(Stored data entries)
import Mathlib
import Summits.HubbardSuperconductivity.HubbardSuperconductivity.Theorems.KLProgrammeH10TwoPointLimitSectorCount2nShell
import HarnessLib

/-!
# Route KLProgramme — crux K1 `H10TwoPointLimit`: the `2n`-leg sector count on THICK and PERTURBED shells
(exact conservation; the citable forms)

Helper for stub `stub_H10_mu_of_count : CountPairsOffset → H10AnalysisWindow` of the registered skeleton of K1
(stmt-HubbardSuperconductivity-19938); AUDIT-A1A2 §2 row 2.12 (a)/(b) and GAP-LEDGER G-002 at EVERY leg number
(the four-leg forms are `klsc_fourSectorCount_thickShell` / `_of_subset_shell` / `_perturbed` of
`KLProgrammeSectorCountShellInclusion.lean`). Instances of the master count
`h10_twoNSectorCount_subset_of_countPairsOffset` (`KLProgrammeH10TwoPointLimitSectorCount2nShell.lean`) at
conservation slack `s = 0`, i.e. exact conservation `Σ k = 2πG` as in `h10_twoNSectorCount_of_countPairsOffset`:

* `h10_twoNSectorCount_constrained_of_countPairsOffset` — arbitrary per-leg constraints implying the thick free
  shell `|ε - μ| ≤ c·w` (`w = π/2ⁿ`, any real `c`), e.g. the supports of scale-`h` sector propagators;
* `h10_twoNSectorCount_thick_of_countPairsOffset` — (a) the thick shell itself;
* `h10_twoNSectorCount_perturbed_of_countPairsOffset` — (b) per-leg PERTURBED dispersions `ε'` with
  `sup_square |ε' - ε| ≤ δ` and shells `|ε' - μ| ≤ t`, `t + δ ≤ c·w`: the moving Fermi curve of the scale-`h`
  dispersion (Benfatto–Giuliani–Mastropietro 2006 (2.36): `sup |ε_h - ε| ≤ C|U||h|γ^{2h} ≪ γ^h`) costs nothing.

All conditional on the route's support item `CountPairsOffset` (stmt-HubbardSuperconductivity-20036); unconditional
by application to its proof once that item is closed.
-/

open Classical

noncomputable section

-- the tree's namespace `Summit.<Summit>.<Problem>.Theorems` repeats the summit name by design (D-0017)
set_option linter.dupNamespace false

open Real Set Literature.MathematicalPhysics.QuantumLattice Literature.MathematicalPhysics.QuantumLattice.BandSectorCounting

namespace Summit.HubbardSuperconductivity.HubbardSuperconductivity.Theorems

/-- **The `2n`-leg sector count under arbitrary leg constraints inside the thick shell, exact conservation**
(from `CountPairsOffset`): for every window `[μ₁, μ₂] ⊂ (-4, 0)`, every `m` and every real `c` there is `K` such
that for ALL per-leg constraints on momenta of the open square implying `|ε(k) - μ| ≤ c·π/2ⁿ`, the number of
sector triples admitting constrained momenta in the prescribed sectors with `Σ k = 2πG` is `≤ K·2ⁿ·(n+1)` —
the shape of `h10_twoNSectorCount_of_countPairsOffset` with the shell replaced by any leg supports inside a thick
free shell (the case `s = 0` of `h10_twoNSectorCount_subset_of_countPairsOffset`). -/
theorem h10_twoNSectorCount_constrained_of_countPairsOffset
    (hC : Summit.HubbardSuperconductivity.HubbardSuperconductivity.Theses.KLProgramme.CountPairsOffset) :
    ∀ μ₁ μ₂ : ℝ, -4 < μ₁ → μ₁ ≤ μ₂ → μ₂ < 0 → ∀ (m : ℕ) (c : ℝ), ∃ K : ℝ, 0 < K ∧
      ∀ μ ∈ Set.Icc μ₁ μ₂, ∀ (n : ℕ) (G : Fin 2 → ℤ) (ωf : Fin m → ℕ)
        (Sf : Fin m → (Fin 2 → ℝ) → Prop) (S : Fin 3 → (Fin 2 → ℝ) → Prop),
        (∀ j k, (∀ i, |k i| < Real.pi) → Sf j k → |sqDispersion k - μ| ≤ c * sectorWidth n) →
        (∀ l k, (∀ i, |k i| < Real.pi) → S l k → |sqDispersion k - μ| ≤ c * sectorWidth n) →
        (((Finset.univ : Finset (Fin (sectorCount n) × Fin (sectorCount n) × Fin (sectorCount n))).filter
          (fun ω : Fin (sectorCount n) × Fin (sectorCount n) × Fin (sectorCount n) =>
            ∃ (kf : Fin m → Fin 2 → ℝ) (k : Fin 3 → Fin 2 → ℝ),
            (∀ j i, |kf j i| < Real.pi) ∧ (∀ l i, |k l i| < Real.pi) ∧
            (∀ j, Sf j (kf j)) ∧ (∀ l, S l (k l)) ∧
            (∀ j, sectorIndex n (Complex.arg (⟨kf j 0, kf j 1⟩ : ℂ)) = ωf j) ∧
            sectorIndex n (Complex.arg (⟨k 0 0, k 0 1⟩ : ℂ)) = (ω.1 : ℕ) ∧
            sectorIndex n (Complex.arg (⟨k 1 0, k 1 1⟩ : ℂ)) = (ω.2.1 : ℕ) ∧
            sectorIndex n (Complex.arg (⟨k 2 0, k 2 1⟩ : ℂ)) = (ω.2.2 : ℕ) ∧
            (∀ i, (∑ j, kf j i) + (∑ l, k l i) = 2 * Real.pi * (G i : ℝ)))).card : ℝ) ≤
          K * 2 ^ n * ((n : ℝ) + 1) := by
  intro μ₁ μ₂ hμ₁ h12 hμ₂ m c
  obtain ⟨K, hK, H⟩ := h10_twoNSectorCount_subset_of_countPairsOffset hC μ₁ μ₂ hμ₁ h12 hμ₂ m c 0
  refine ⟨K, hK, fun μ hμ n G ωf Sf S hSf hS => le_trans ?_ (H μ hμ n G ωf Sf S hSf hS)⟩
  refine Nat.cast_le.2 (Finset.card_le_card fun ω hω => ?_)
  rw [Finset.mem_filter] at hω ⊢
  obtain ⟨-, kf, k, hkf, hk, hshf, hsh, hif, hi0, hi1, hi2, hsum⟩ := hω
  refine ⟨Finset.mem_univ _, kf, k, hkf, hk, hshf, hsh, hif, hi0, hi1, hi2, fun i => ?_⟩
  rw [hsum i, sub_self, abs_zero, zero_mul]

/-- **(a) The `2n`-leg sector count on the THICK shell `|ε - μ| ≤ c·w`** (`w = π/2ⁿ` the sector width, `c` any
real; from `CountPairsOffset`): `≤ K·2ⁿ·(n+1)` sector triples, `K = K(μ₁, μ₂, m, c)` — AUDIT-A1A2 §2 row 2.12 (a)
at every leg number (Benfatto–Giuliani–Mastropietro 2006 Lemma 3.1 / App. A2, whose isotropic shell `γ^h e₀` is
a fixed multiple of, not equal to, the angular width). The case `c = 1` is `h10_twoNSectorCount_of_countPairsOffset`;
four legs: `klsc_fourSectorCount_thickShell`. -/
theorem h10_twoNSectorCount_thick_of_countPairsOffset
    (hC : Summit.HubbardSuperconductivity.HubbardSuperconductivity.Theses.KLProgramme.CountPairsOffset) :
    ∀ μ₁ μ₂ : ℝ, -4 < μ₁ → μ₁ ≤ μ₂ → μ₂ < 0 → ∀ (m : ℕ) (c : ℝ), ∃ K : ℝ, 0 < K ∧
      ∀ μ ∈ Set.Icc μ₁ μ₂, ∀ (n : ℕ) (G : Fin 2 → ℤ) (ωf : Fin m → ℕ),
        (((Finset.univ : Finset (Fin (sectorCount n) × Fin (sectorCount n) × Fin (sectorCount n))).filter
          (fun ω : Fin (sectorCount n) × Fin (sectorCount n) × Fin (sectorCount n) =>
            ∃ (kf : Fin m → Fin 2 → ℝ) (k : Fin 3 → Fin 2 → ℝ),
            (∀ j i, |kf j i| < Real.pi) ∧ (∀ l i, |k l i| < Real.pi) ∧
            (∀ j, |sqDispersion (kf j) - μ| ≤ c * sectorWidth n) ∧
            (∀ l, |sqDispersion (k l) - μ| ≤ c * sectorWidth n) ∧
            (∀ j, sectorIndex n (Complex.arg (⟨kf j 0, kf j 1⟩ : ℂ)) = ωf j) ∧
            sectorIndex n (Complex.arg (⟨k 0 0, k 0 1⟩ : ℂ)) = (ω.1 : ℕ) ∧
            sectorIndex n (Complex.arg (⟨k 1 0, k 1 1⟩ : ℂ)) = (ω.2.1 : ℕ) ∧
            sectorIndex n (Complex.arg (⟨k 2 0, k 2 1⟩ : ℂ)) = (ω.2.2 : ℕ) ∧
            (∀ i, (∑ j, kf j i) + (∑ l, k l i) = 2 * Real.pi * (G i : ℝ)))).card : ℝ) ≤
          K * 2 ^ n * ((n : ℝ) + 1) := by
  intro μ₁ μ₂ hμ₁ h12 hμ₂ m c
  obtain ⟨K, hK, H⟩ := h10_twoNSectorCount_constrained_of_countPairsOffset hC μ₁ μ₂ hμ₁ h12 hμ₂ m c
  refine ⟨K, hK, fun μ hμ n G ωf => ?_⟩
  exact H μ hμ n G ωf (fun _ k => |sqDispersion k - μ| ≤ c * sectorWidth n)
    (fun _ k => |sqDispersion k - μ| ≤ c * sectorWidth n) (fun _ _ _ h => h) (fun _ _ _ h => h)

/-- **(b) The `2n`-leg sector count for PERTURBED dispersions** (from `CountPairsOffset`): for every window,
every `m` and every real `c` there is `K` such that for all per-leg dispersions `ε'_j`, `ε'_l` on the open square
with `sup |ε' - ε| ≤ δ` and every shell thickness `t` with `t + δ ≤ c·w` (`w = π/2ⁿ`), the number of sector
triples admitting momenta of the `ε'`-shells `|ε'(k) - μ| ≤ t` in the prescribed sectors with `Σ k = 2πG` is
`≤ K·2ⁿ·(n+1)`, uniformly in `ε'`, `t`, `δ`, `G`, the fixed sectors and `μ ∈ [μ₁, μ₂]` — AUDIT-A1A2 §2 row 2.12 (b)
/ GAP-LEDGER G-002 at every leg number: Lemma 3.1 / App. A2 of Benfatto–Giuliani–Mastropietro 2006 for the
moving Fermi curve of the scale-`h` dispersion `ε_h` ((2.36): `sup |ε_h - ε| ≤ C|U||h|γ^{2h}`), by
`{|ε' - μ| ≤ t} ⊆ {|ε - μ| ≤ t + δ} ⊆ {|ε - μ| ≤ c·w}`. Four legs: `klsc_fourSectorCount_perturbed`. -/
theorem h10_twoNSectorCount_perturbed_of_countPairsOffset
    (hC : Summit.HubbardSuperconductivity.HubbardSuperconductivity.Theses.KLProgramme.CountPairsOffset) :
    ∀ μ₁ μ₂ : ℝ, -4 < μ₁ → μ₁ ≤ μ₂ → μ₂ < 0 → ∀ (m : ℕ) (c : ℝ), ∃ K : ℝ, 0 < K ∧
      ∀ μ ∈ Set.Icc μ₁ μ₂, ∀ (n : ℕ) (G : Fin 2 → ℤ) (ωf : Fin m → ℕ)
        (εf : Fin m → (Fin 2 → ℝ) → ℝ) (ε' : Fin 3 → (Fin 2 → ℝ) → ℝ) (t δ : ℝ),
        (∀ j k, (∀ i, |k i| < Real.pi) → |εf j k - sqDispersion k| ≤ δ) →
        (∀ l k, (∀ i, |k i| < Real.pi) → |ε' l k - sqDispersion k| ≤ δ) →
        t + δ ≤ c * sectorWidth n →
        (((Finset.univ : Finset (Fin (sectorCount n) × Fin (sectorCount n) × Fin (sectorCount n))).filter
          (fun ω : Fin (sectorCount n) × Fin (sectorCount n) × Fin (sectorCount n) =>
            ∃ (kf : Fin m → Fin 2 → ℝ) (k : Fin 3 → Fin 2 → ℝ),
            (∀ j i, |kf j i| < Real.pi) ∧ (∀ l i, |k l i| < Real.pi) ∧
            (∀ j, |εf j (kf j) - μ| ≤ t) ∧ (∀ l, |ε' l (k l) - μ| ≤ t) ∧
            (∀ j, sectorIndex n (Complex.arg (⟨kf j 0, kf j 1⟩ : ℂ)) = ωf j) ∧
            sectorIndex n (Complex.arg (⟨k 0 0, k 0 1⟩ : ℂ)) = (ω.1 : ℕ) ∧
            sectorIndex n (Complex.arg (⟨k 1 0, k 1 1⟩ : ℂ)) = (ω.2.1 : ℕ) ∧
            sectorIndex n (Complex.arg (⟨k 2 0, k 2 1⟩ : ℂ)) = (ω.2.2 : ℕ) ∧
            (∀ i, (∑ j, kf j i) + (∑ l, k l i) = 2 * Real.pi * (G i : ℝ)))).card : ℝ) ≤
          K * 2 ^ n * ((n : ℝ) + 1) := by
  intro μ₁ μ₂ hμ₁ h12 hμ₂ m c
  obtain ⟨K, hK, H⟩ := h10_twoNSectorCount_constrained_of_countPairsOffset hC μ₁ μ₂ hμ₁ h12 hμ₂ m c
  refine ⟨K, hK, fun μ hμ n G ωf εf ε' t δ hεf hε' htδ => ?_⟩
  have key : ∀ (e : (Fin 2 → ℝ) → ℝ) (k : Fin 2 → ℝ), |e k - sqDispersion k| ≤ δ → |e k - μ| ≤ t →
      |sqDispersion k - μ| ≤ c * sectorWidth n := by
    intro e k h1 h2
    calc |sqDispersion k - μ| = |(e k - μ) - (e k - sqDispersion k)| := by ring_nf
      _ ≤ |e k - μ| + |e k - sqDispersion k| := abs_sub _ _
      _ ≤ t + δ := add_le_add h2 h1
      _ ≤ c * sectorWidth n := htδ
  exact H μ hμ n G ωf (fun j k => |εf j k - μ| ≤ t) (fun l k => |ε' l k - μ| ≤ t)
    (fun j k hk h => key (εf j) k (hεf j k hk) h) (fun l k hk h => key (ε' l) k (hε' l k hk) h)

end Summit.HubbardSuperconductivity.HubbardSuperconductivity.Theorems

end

• _Exercise instructions_
Print, exactly as written, the first line of the records above and each line after it until the line with "-- the tree's", which is printed too.

• _Task solution_
import Mathlib
import Summits.HubbardSuperconductivity.HubbardSuperconductivity.Theorems.KLProgrammeH10TwoPointLimitSectorCount2nShell
import HarnessLib

/-!
# Route KLProgramme — crux K1 `H10TwoPointLimit`: the `2n`-leg sector count on THICK and PERTURBED shells
(exact conservation; the citable forms)

Helper for stub `stub_H10_mu_of_count : CountPairsOffset → H10AnalysisWindow` of the registered skeleton of K1
(stmt-HubbardSuperconductivity-19938); AUDIT-A1A2 §2 row 2.12 (a)/(b) and GAP-LEDGER G-002 at EVERY leg number
(the four-leg forms are `klsc_fourSectorCount_thickShell` / `_of_subset_shell` / `_perturbed` of
`KLProgrammeSectorCountShellInclusion.lean`). Instances of the master count
`h10_twoNSectorCount_subset_of_countPairsOffset` (`KLProgrammeH10TwoPointLimitSectorCount2nShell.lean`) at
conservation slack `s = 0`, i.e. exact conservation `Σ k = 2πG` as in `h10_twoNSectorCount_of_countPairsOffset`:

* `h10_twoNSectorCount_constrained_of_countPairsOffset` — arbitrary per-leg constraints implying the thick free
  shell `|ε - μ| ≤ c·w` (`w = π/2ⁿ`, any real `c`), e.g. the supports of scale-`h` sector propagators;
* `h10_twoNSectorCount_thick_of_countPairsOffset` — (a) the thick shell itself;
* `h10_twoNSectorCount_perturbed_of_countPairsOffset` — (b) per-leg PERTURBED dispersions `ε'` with
  `sup_square |ε' - ε| ≤ δ` and shells `|ε' - μ| ≤ t`, `t + δ ≤ c·w`: the moving Fermi curve of the scale-`h`
  dispersion (Benfatto–Giuliani–Mastropietro 2006 (2.36): `sup |ε_h - ε| ≤ C|U||h|γ^{2h} ≪ γ^h`) costs nothing.

All conditional on the route's support item `CountPairsOffset` (stmt-HubbardSuperconductivity-20036); unconditional
by application to its proof once that item is closed.
-/

open Classical

noncomputable section

-- the tree's namespace `Summit.<Summit>.<Problem>.Theorems` repeats the summit name by design (D-0017)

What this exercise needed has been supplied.